# Required action:
Set out exactly, line by line, the stretch of data below that begins at the line containing "(hq : c * (((q 0" and ends at the line containing "is tame. [folklore] -/", with both ends kept.

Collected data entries
+++

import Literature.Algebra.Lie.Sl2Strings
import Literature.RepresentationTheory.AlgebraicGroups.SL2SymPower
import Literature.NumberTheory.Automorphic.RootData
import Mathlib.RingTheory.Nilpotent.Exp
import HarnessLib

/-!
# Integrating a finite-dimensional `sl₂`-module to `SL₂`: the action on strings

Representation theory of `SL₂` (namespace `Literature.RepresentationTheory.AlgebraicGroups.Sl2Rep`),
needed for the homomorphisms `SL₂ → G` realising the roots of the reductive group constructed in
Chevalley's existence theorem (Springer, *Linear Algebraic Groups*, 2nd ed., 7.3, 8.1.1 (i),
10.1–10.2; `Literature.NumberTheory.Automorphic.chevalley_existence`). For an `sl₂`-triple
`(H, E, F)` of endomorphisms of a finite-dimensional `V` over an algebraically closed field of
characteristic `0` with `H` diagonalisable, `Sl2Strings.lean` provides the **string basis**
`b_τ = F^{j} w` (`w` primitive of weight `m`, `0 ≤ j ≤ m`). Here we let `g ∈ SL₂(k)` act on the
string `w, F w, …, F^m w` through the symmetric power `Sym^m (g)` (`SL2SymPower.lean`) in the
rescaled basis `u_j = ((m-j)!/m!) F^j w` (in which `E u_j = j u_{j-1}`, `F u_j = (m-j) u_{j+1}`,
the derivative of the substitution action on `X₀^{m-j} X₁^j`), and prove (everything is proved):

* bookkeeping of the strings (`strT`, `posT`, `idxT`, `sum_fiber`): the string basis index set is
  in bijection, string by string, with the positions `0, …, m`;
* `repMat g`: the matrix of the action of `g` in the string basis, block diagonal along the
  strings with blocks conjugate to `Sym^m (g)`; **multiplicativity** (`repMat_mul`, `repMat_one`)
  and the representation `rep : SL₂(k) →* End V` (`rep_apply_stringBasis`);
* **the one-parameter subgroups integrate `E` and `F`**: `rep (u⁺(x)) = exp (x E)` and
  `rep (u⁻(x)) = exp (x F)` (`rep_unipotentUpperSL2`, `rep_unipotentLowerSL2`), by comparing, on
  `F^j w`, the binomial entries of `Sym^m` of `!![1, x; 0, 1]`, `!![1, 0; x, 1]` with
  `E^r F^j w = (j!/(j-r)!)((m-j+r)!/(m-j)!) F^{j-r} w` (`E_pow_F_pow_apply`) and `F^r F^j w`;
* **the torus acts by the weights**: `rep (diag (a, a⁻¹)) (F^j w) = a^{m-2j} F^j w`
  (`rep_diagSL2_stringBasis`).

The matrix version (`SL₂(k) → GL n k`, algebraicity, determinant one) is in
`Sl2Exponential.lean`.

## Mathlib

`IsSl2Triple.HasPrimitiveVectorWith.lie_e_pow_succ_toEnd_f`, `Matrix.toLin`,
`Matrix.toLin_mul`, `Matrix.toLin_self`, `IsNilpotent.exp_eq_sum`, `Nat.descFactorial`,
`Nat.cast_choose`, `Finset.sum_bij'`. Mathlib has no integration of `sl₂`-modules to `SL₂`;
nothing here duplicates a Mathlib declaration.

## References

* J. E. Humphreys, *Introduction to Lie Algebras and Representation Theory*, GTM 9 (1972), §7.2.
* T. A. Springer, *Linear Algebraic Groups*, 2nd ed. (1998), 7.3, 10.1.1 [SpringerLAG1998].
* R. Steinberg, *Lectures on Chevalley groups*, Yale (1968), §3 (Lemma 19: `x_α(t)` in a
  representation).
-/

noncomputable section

+++

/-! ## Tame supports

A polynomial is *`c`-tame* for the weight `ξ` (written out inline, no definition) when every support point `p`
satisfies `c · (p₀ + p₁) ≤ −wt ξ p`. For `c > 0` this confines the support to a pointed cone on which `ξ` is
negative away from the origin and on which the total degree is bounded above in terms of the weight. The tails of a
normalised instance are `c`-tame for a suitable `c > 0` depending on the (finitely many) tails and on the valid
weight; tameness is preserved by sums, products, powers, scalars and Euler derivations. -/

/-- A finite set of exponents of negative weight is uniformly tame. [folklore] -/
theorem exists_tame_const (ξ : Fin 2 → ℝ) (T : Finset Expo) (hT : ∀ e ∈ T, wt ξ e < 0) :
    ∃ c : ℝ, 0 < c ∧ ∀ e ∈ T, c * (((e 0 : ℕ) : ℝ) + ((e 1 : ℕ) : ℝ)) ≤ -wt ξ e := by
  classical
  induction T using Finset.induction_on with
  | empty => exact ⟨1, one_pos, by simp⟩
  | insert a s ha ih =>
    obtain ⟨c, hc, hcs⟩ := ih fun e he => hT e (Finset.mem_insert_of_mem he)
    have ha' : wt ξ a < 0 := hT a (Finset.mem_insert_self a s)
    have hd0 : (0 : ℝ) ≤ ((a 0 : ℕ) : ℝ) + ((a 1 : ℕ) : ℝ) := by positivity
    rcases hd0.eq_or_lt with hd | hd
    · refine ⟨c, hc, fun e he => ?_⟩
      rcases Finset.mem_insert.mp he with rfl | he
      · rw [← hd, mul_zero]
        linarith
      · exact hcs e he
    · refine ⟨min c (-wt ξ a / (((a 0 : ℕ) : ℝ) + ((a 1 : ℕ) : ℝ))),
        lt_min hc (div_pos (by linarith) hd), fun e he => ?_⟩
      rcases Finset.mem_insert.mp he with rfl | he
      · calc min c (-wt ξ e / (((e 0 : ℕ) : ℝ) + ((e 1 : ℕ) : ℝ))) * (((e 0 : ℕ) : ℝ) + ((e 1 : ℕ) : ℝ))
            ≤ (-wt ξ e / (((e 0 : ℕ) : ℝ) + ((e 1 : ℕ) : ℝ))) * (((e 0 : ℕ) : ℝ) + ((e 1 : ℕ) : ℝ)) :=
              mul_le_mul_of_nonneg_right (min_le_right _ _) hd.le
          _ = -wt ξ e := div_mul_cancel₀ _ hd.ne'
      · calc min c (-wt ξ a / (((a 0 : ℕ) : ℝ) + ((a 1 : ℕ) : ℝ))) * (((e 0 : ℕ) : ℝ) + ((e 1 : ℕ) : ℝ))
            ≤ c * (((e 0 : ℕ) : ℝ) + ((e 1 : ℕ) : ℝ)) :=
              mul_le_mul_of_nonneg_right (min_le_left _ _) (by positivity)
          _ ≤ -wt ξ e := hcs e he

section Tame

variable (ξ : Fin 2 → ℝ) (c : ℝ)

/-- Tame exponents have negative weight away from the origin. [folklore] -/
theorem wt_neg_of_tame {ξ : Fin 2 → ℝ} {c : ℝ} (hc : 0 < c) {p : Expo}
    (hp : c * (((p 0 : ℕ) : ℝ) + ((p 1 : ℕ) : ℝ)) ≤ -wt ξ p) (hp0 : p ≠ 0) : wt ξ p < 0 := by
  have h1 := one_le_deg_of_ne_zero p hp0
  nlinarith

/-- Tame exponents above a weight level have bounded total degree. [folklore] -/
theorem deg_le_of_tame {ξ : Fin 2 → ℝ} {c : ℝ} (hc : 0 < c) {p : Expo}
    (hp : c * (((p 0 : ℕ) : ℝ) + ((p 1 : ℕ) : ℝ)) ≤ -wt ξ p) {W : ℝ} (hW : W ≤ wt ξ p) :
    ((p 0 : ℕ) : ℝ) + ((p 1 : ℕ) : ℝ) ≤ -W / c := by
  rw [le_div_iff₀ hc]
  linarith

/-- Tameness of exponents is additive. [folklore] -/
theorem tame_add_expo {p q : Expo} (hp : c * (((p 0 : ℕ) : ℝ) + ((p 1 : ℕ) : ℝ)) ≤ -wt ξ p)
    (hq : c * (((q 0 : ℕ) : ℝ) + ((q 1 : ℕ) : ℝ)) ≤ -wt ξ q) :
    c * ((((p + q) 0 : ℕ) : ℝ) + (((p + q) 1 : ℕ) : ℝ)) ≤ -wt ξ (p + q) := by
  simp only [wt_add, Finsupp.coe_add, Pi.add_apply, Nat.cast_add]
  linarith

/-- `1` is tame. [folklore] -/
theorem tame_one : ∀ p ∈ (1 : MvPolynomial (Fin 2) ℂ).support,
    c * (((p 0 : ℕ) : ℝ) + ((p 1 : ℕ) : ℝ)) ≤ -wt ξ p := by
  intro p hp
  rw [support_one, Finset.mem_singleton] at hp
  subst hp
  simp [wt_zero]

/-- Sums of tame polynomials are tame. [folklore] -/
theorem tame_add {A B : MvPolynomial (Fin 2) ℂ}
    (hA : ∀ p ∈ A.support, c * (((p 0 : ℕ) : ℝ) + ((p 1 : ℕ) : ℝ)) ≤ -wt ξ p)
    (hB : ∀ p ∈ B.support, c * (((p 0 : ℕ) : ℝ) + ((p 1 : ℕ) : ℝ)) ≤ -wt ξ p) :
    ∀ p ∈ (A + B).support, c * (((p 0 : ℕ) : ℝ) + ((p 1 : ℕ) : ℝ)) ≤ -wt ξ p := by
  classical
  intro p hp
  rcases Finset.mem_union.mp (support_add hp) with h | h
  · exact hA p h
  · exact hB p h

+++

# Output:
    (hq : c * (((q 0 : ℕ) : ℝ) + ((q 1 : ℕ) : ℝ)) ≤ -wt ξ q) :
    c * ((((p + q) 0 : ℕ) : ℝ) + (((p + q) 1 : ℕ) : ℝ)) ≤ -wt ξ (p + q) := by
  simp only [wt_add, Finsupp.coe_add, Pi.add_apply, Nat.cast_add]
  linarith

/-- `1` is tame. [folklore] -/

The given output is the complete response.